テレワークが苦手で思わず職場に出てきてしまう人々の中には、外向性や協調性が強い方が多いのでしょう。

なぜなら外向性の強い人にとって、職場に行って、多くの人と会う機会がなくなり、自宅でひとりPCと向き合う毎日は地獄でしょうし、

協調性の高さが自慢だった人にとって、遠隔地では、相手の状況を読みあうことに多大な労力がかかり、すれ違いが重なれば、共同作業に嫌気が差してくることもあるでしょう。


あるいは外向性や協調性が強く求められる職種の方、と言ってもいいと思います。外回りが中心の営業さんや、上と下と連携させなければならない中間管理職の方です。


一方で開放性の高い人は、テレワークならではの良さを見出し、例えば浮いた時間を自己啓発にあてたり、健康や家族・住環境により気を配るようにしたりと、新しい価値を創造しているものと推測されます。

こちらも開放性(創造性)の高い職種の方、デザイナーや企画職、プログラマーなどは、テレワークを楽しんでいらっしゃることでしょう。

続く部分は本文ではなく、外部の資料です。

import Summits.QuantumAdvantage.QuantumAdvantage.Theorems.WalkThreeCharge

/-!
# Perfect strategies: `R5₀`, the TWISTED three-charge identity and the finite-state class FS2 (planner qa-qnc0-p2 g21,
# ROUND-21 (p2) §2 addendum + §6 (G)/(H); ask P2-21 (a) rev. 12:58Z; `--supports` crux `ManyReadersSqrtOdd` stmt-QuantumAdvantage-23109)

VERBATIM port (part 3/3, the tail added to `HOME/qa-qnc0-p2/line21/Sketch21.lean` after parts 1–2 = `WalkQuotient.lean`,
`WalkThreeCharge.lean` were landed; Sketch21 sha16 `9c26f2dc8ea8e9d6` at port time, lines 443–547; authored AND proved by the planner seat qn-p2 g21,
farm rc 0 / 0 sorry; landed by qn-prover-3 g14; only this header is new).  Contents:

* `NoPerfectLinSel p` (rung R5₀: for large `n` no `LinSel p` strategy wins the u-walk game on every input) and
  `noPerfect_of_walkHardFLinSel : WalkHardFLinSel p → NoPerfectLinSel p`; `perfect_gives_avoidance` (a perfect strategy gives an exact
  MOD₃-avoiding statistic, from T′ `oddOneOutForm_holds`);
* **`twistedNotAllThree`** — the abstract twisted three-charge identity: labels `s g + k·t g` with `t g ≠ 0` cannot give an odd live
  count for all three `k` (each cut is dead for exactly one `k`; `sum_shift_ne_zero`);
* the 2-step FINITE-STATE class `FinState2 p y` (every cut's test factors through `(wtPrefix u g mod p, wt u mod p)`), the rung
  `TwoStepFiniteStateWalkHard p` (§6 (G), statement only), the support statement `NoPerfectFinState2 p n₀` (§6 (H), statement only;
  sharp `n₀ = 12` for `p = 5` by the planner's exact computation) and `noPerfectFinState2_of_walkHard` (the rung with `ε < 1/3` gives it).

WHAT THIS IS NOT: instrument / statements for the DRAFT odd-prime routes (crux R5 `WalkHardFLinSel`, items 23109 / 23029); nothing here
bounds a polynomial strategy class; separation NOT moved.
-/

open Finset

namespace Summit.QuantumAdvantage.AdviceFreeQNC0

namespace Coset21

/-! #### Perfect strategies (ROUND-21 §2 addendum): `R5₀` and exact MOD₃-avoidance -/

/-- **R5₀ `NoPerfectLinSel p`** (rung, implied by R5, marginally weaker): for large `n` no linear-test strategy wins the u-walk game on
EVERY input.  Data (kit j306093/j306518): a perfect strategy EXISTS at `p = 5, n = 8, c = 0`. -/
def NoPerfectLinSel (p : ℕ) [Fact p.Prime] : Prop :=
  ∃ n₀ : ℕ, ∀ n ≥ n₀, ∀ c : ℕ, ∀ y : Fin (n + 1) → (Fin n → Bool) → Bool, LinSel p y → ∃ u, ringWinU c y u = false

/-- R5 ⟹ R5₀. -/
theorem noPerfect_of_walkHardFLinSel (p : ℕ) [Fact p.Prime] (h : WalkHardFLinSel p) : NoPerfectLinSel p := by
  obtain ⟨θ, hθ, n₀, hn⟩ := h
  refine ⟨n₀, fun n hn' c y hy => ?_⟩
  have hb := hn n hn' c y hy
  by_contra hne
  push Not at hne
  have hall : (univ.filter fun u : Fin n → Bool => ringWinU c y u = true) = univ := by
    apply Finset.filter_true_of_mem
    intro u _
    cases hu : ringWinU c y u
    · exact absurd hu (hne u)
    · rfl
  rw [hall, Finset.card_univ] at hb
  have hcard : (Fintype.card (Fin n → Bool) : ℝ) = (2 : ℝ) ^ n := by simp
  rw [hcard] at hb
  have hpos : (0 : ℝ) < (2 : ℝ) ^ n := by positivity
  nlinarith

/-- A perfect strategy yields an EXACT MOD₃-AVOIDING statistic: `ψ(u) := −c − b*₀(u)` never equals `wt u (mod 3)` (from T′). -/
theorem perfect_gives_avoidance (n c : ℕ) (y : Fin (n + 1) → (Fin n → Bool) → Bool)
    (hperf : ∀ u, ringWinU c y u = true) : ∀ u : Fin n → Bool, (wt u + c + oddOneOut y u) % 3 ≠ 0 :=
  fun u => ((oddOneOutForm_holds n c y u).mp (hperf u)).2

/-! #### Twisted three-charge identity and the finite-state rung (ROUND-21 §6 (G)) -/

/-- Pointwise count: for `t ≠ 0` in `ZMod 3`, exactly two of the three values `s + k*t` are nonzero. -/
theorem sum_shift_ne_zero (s t : ZMod 3) (ht : t ≠ 0) :
    (Finset.univ.sum fun k : ZMod 3 => if s + k * t ≠ 0 then 1 else 0) = 2 := by
  revert s t
  decide

/-- **Twisted three-charge identity** (abstract form).  If every cut `g` of a fired set `F` carries a walk label `s g : ZMod 3` and the
three variants of the input shift that label by `k * t g` with `t g ≠ 0` (equal shifts `t ≡ 1` = the three charges; shifts `(t, −t)` =
the window modification of §6 (G)), then the number of live cuts cannot be odd in all three variants: each cut is dead in exactly one. -/
theorem twistedNotAllThree {α : Type*} [DecidableEq α] (F : Finset α) (s t : α → ZMod 3) (ht : ∀ g ∈ F, t g ≠ 0) :
    ¬ (∀ k : ZMod 3, Odd ((F.filter fun g => s g + k * t g ≠ 0).card)) := by
  intro hodd
  have hsum : (Finset.univ.sum fun k : ZMod 3 => (F.filter fun g => s g + k * t g ≠ 0).card) = 2 * F.card := by
    simp_rw [Finset.card_filter]
    rw [Finset.sum_comm]
    rw [Finset.sum_congr rfl fun g hg => sum_shift_ne_zero (s g) (t g) (ht g hg)]
    simp [mul_comm]
  have h3 : (Finset.univ.sum fun k : ZMod 3 => (F.filter fun g => s g + k * t g ≠ 0).card)
      = (F.filter fun g => s g + 0 * t g ≠ 0).card + (F.filter fun g => s g + 1 * t g ≠ 0).card
        + (F.filter fun g => s g + 2 * t g ≠ 0).card :=
    Fin.sum_univ_three (fun k : ZMod 3 => (F.filter fun g => s g + k * t g ≠ 0).card)
  have hodd3 : Odd (2 * F.card) := by
    rw [← hsum, h3]
    exact Even.add_odd (Odd.add_odd (hodd 0) (hodd 1)) (hodd 2)
  exact (Nat.not_even_iff_odd.mpr hodd3) (even_two_mul F.card)

/-- The 2-step FINITE-STATE class FS2(p): every cut's test factors through `(wtPrefix u g mod p, wt u mod p)` via an arbitrary table.
Contains counters, counter-tables, prefix/suffix tables and the kill-test families F2 / F2-TABLES; every cut reads every bit (dense). -/
def FinState2 (p : ℕ) {n : ℕ} (y : Fin (n + 1) → (Fin n → Bool) → Bool) : Prop :=
  ∃ T : Fin (n + 1) → ZMod p → ZMod p → Bool,
    ∀ g u, y g u = T g ((wtPrefix u g.val : ℕ) : ZMod p) ((wt u : ℕ) : ZMod p)

/-- **Rung `TwoStepFiniteStateWalkHard p`** (ROUND-21 §6 (G); candidate SUPPORT item, proof sketch complete: window + twisted three-charge
identity in the sparse-active regime, finite-state parity contraction ‖P D P‖ < 1 in the dense-active regime): finite-state 2-step
strategies win the u-walk game with probability at most `2/3 + ε` for large `n`.  Strictly between M19 (counters) and R5 (`LinSel`). -/
def TwoStepFiniteStateWalkHard (p : ℕ) : Prop :=
  ∀ ε : ℝ, 0 < ε → ∃ n₀ : ℕ, ∀ n ≥ n₀, ∀ c : ℕ, ∀ y : Fin (n + 1) → (Fin n → Bool) → Bool, FinState2 p y →
    ((univ.filter fun u : Fin n → Bool => ringWinU c y u = true).card : ℝ) ≤ (2 / 3 + ε) * (2 : ℝ) ^ n

/-- **`NoPerfectFinState2 p n₀`** (ROUND-21 §6 (H); candidate SUPPORT item, SHARP `n₀ = 12` for `p = 5`, `16` for `p = 7`): no
finite-state 2-step strategy wins the u-walk game on every input once `n ≥ n₀`.  Proof route: weight classes are connected under adjacent
transpositions, each moving a single prefix count, so perfection ⇔ per-cut constancy on reachable prefix intervals + a subset-XOR condition
(decidable, classes mod `p` decouple; `decide` for `12 ≤ n ≤ 37`), and for `n ≥ 38` middle cuts are forced OFF and the middle bits move
`wt u (mod 3)` freely under fixed end-cut data, so `twistedNotAllThree` applies. -/
def NoPerfectFinState2 (p n₀ : ℕ) : Prop :=
  ∀ n ≥ n₀, ∀ c : ℕ, ∀ y : Fin (n + 1) → (Fin n → Bool) → Bool, FinState2 p y → ∃ u, ringWinU c y u = false

/-- The finite-state case of `NoPerfectLinSel`-type statements follows from the rung with any `ε < 1/3`. -/
theorem noPerfectFinState2_of_walkHard (p : ℕ) (h : TwoStepFiniteStateWalkHard p) : ∃ n₀, NoPerfectFinState2 p n₀ := by
  obtain ⟨n₀, hn₀⟩ := h (1 / 6) (by norm_num)
  refine ⟨n₀, fun n hn c y hy => ?_⟩
  have hb := hn₀ n hn c y hy
  by_contra hcon
  push Not at hcon
  have hall : (univ.filter fun u : Fin n → Bool => ringWinU c y u = true) = univ := by
    apply Finset.filter_true_of_mem
    intro u _
    cases hu : ringWinU c y u
    · exact absurd hu (hcon u)
    · rfl
  rw [hall, Finset.card_univ, Fintype.card_fun, Fintype.card_bool, Fintype.card_fin] at hb
  have h2 : (0 : ℝ) < (2 : ℝ) ^ n := by positivity
  push_cast at hb
  nlinarith

end Coset21

end Summit.QuantumAdvantage.AdviceFreeQNC0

テレワーク非実施者と実施者間で仕事の満足度に影響を与えなかった指標は、勤勉性と神経症傾向でした。

つまり、真面目な人は職場でもテレワーク下でも態度は変わらないだろうし、真面目ではない方も然りということになります。

テレワークだからさぼる人が増えるのではないか、という疑心は捨てていいということですね!


また、ネガティブ傾向な方はどちらの環境にいても、考え方が前向きになったりすることはないということが言えると思います。

つまり会社や上司からの何らかのサポートを、変わらずに届け続けることが必要ということですね。


以上、個人特性からみえてきたテレワーク下での仕事満足度調査は、大変興味深いものでした。

お読みいただいた皆さま、引用させていただいた研究者の方々、誠にありがとうございました。